The Changing Face of Poverty in America

Leaving Capitol Hill anticipating my return.

Leaving Capitol Hill anticipating my return.

The face of poverty is changing.  It is no longer the face of the aging American living on the street.  It is no longer the face that we expect.  Poverty is showing up in the best neighborhoods and with the most well dressed people.  It is the single mother, the war veteran, the US soldier, police officers, college students, middle class families, and teachers that have to buy their own supplies year after year.  Poverty is the face of the children that sit in our children’s classrooms.  Poverty does not discriminate. It does not look at your age, race, gender, or background and decide to attach to you, it happens because circumstances change and you have to scramble to adapt.  Poverty does not care what your life used to be before it attacks, it arrives when you do not expect it and stays for extended periods of time.  It is not what one would anticipate when they are young and idealistic and rushing out to save the world.  My face is a face of poverty and many of my friends are faces of poverty and we struggle to make sure that we do not stay in poverty.

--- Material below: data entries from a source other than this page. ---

/-!
# N07 [B11] (= [15] = [Balaban1985Variational]) Sect. F — THE CHART's DATUM `B` UNDER THE NORMALISED GAUGE, **DENT ROWS** (print's (160), second case «we apply the Lemma 1 of [6] … the set
# Λ′ = B(x) ∪ B(x′)»): for a level-`(j−1)` constraint bond of print's local family `D″` lying in the blocks of a DENT PAIR `x, x′ = x + e_μ` of the chart's top box,
# `‖log 𝒜_{j−1}(U^u)(b)‖ ≤ 2·((d−1)nδ̂ + 7t₂ + (d+1)(L−1)τ_rad)` — modulo the top-box letter `δ̂` («(7) for V», supplied by MODULE 69b) and ONE displayed letter `a` = the level-`(j−1)` plaquettes of
# `M^{j−1}U` based in the TWO blocks (print's «α₀ = L²ε₁», the (k−1)-data on the dent) — the two-block Lemma 1 of MODULE 70 (LOCATED-THIRD-BLOCK cured) and a SHARP-HULL radial within-block letter

Cell `pub-ymgap`, seat `pub-ymgap-dag-n07-e` g24 (FAN-OUT §N07 row s3; LANE OWNER of the K0 road), MODULE 71 (OUTWARD-MEET-EDITION-SPEC §10 (C1b), §11).  `--kind proof --supports
stmt-QuantumFields-20541 --as helper` (K0⁷); count-neutral; def-free.  [15] = [Balaban1985Variational]; [6] = [Balaban1985RegularSpaces]; [3] = [Balaban1985Averaging]; [B5] =
[Balaban1984PropagatorsI]; [4] = [Balaban1984PropagatorsII].

WHY.  MODULE 62 (`…N07NormalisationTopRows`) typed the TOP rows of the chart's datum `B c = log 𝒜_{j}(U^u)(c)` under `NrmOfRecord` modulo `δ̂`; MODULE 69b supplied `δ̂`.  The NEAR class of the
head's HCHART-MEET-NORM also contains the level-`(j−1)` bonds under the DENT `□_j ∖ Ω_j` (SPEC §10: LOCATED-DENT-ROWS).  Print ([15] p. 303): «If ⟨x,x′⟩ ⊂ □̃′_k then we apply the Lemma 1 of
[6]. We consider the set Λ′ = B(x) ∪ B(x′), and the assumptions of this lemma are satisfied for V = V″ = V₁ with α₀ = L²ε₁, α₁ = |x − y|2L²ε₁. The lemma implies |V₁(x₁,x′₁) − 1| < 4d²L²ε₁ +
|x − y|2L²ε₁ for ⟨x₁, x′₁⟩ ⊂ B(x) ∪ B(x′)».  In the tree's letters (MODULES 60∕61): `𝒜_{j−1}(U^u)(b) = M^{j−1}(U″)(b)`, `U″ = (U^w)^{h̄}`, `w` the residual RADIAL axialiser, `h` the data's coarse axial
gauge on the top box; `U″` keeps the radial tower (dag-n07-w6 `radialTower_gaugeAct_blockLift`) and its top average is `(M^j U)^h` (`iter_gaugeAct_blockLift` + residual), whose box bonds are
`(d−1)nδ̂`-small (MODULE 40) — print's `α₁`.  The crossing step is [6] Lemma 1 — here MODULE 70's TWO-BLOCK edition (`dist1_crossingBond_iter_le_of_succ_twoBlocks`), so NO plaquette under a core
block is read (LOCATED-THIRD-BLOCK); the within-block letter is dag-n07-w5's radial letter, here re-proved with the SHARP hull (plaquettes with all corners in the block, §1) for the same
reason.  The plaquette letter `a` on the two blocks is DISPLAYED (`hA`, on `M^{j−1}U` — gauge-invariantly the same for `U″`); for a dent pair (both blocks off `Ω_j`, in `Ω_{j−1}`) it is the
(j−1)-data's (7) (MODULE 69a's non-touching analysis one level down; supplier = the next file).  ⚑ LOCATED-DENT-BOUNDARY (SPEC §11): the near-class bonds from a boundary dent block of `□_j`
into an `Ω_j`-block OUTSIDE `□_j` are NOT dent pairs — their `a` would read plaquettes under `Ω_j` (not data); this file is silent about them (the head's class edition (e3)∕(e4) sends them far).

WHAT IS PROVED (sorry-free; no definition; axioms standard; by-name composition — NOTHING of [15]∕[6]∕[3] analysis beyond MODULES 68∕70's crude Prop. 1 ∕ Lemma 1).
§1 (generic `P`, `G`; standing range; `L < N_m`) ★★ `dist1_le_of_axialGauge_radial_box` — the within-block letter in the radial axial gauge with the SHARP hull: `AxialGauge (radialContourData P m G) W`
and `PlaqSmallOn (boxPlaqs (L·t) (L·t + (L−1))) a W` (plaquettes with all four corners in `B(castSite t)`) ⇒ `dist1 (W b) ≤ (d(L−1)+1)·((d−1)(L−1)·a)` for every bond with both ends in the block
(dag-n07-w5's `N07RadialGaugeWithinBlock.dist1_le_of_axialGauge_radial` asks the plaquettes with SOURCE in the block — one layer into the neighbours; same proof, pv26's box gauge read on the block's
own `boxPlaqs`); `boxPlaqs_mono`.
§2 (`F`-level, any representative `U′` with the level-`m` radial gauge) ★★ `dist1_iter_crossing_le_of_twoBlocks` — for a crossing bond `b` from `B(castSite t)` to `B(castSite (t + e_μ))`:
`dist1 (M^m U′ b) ≤ α + 7t₂ + (d+1)(L−1)τ_rad`, `τ_rad = (d(L−1)+1)(d−1)(L−1)·a`, from `PlaqSmallOn (boxPlaqs (L·t) (L·(t+e_μ)+(L−1))) a (M^m U′)` and `dist1 (M^{m+1}U′ ⟨castSite t, μ⟩) ≤ α`
(MODULE 70 §3 + §1); ★ `dist1_iter_within_le_of_box` (within-block: `≤ τ_rad`).
§3 AT THE RECORD under `NrmOfRecord F N Mc ρ … u A` (`j = m + 1`, `Adm22 D″ R M_b`, `2L ≤ R·M_b + 1`): ★★★ `NrmOfRecord.norm_mlog_shearedAvgIter_dent_crossing_le` — for a `D″`-LamBond `b` of
level `m` crossing from `B(castSite t)` to `B(castSite (t + e_μ))` whose parent `⟨castSite t, μ⟩` is a box bond of the chart's top box `[sqLo_j − 1, sqHi_j + 1]`:
`‖log 𝒜_m(U^u)(b)‖ ≤ 2·((d−1)·n·δ̂ + 7t₂ + (d+1)(L−1)τ_rad)` modulo `δ̂` (top box, as MODULE 62) and `a` (two blocks, DISPLAYED), guards `0 < a`, `2L < N_m`, MODULE 68's `δ_N`-guard, and the
log's range `(d−1)nδ̂ + 7t₂ + (d+1)(L−1)τ_rad ≤ ½`; ★★ `NrmOfRecord.norm_mlog_shearedAvgIter_dent_within_le` (both ends in one block: `≤ 2τ_rad`).

HONEST SCOPE.  Count-neutral; `NrmOfRecord`, `Adm22`, `δ̂`, `a`, the box numerics and the guards are HYPOTHESES; which level-`(j−1)` LamBonds are dent pairs, the supplier of `a` from the
(j−1)-data, the boundary bonds of LOCATED-DENT-BOUNDARY, the COLLAR far rows ((145)–(146), (155)) and the chart's (154)–(159) assembly are NOT here; HS3NORM ∕ HCHART-MEET-NORM ∕ HBUDGET-NORM stay
displayed in the knit; K0⁷ ∕ K1⁹ NOT closed; N07 NOT discharged; counts unmoved (typed 28∕28 · discharged 5∕27); one finite 𝕋⁴ programme at fixed ε — the route closes the conditional
finite-𝕋⁴ rung `BalabanLadder.UV` ONLY; the YM mass gap (Clay) is NOT proved by any of this; nothing continuum ∕ ℝ⁴ ∕ OS.  No `sorry`, no `def`, no `instance`, no `notation`.

References: [15] (147) p. 301, (154) p. 302, (160) p. 303 (second case); [6] (1.14)–(1.15) p. 78, Lemma 1 (1.24)–(1.25) p. 79, p. 80 l. 1–4; [3] (21) p. 21, (88) p. 31; [B5] (1.7) p. 18;
[4] (2.1)–(2.3) p. 224.
-/

set_option autoImplicit false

 I had the honor of attending the Results International Conference last week and Lobbying on Capitol Hill and during this conference, I had the honor of hearing the great Professor Muhammad Yunus speak and the one thing that he said that is so profound is that we want to see poverty in the museums.  That is where poverty belongs.  We want future generations to ask what was poverty like, not know what it is like to experience it first hand.  I also had the honor of hearing from three individuals speak candidly about their lives and how they have lived in poverty and their messages touched my heart because their message is one like my own.  People do not understand that it is not a choice to lack resources and need assistance, it happens and there are two different people in impoverished areas, those that are looking for a way out of it and those that do not seek a way out of it.  There are more that are looking for a way out than those that do not.  So please, for future reference, do not judge a book by its cover.  Few would know my struggles if they didn’t know me personally.  They wouldn’t know my life I did not put it on the pages here.  I am young woman that works hard to make sure that things happen for her family but sometimes, having one or two jobs is not enough.

Thursday of last week, I opened up my computer and Facebook to find an article written by a young woman. What makes this young woman so unique, she is homeless and she spoke eloquently about how people treat you differently when you are impoverished and in her case without a home.  She spoke of wealth being funneled upward and in one of the comments a woman asked “What is this mechanism that is funneling wealth upward?”.  So I thought about what is the mechanism that is being funneled upward?  Let’s see, jobs for one.  Jobs are being funneled overseas instead of being offered to American’s.  That is how wealth is being funneled upward with this theory of trickle down economics.  I understand what this young lady is saying and it’s not hard to see those going without a job and the rich getting richer every single day.  I live in the South.  We were once big on jobs in manufacturing and agriculture, now the manufacturing jobs are overseas and the only job creators in my area are schools and local government.  Jobs are the wealth that is funneled out of this country where people can’t work to provide for their families.  The best social program, a job.  It is not about producing anything that can be sold, but about producing productive members of society.  It is about families being able to take care of their children, spend their money in their community to help the tax base so more jobs can be created in their local area, and lastly jobs help keep people out of poverty and also help them sustain a way of life so that they do not become homeless and they don’t need government assistance.  When we as a country get this, things will get better for a lot of families from middle class to working poor.  While our American citizens are getting poorer, the top 1% of American’s are getting richer.

 People are suffering and there are those that sit by and watch them suffer and worry about things that should not concern them such as who bought a candy bar in the grocery store with SNAP benefits instead of worrying about that might be that person’s lunch because they only have enough left on their card to put a candy bar in their tummy.  So my message to you is very clear.  Poverty has a new face.  It is the barista that makes your favorite coffee, it is the single mother working two jobs, it is the teacher that is working for a little over $19,000 a year, and it’s the fireman that works part time saving lives.  Poverty is no longer the face of children living in public housing or people that live on welfare.  Poverty is your face and it’s mine.


4 thoughts on “The Changing Face of Poverty in America

  1. Excellent blog article, Yolanda! I can totally relate to this, because sadly, I am now one of “the new poor” in this country.

  2. Beautifully written! I completely agree with everything you’ve written.

    I was poor before I lost my job. The stress I go through, I wouldn’t wish on anyone. It has been a humbling experience since I lost my job. And yes there are those who want to help themselves and those who do not. I think people need to see that not all people enjoy living off the system. Food stamps or not, I think if someone wants to treat themselves to a candy bar, they should.

    • Thank you Mindy for sharing. It is the little things in life that people take for granted that the judge others for. When they lose the ability to do something as minor as buy a candy bar, they will get it, but it won’t happen until they can’t.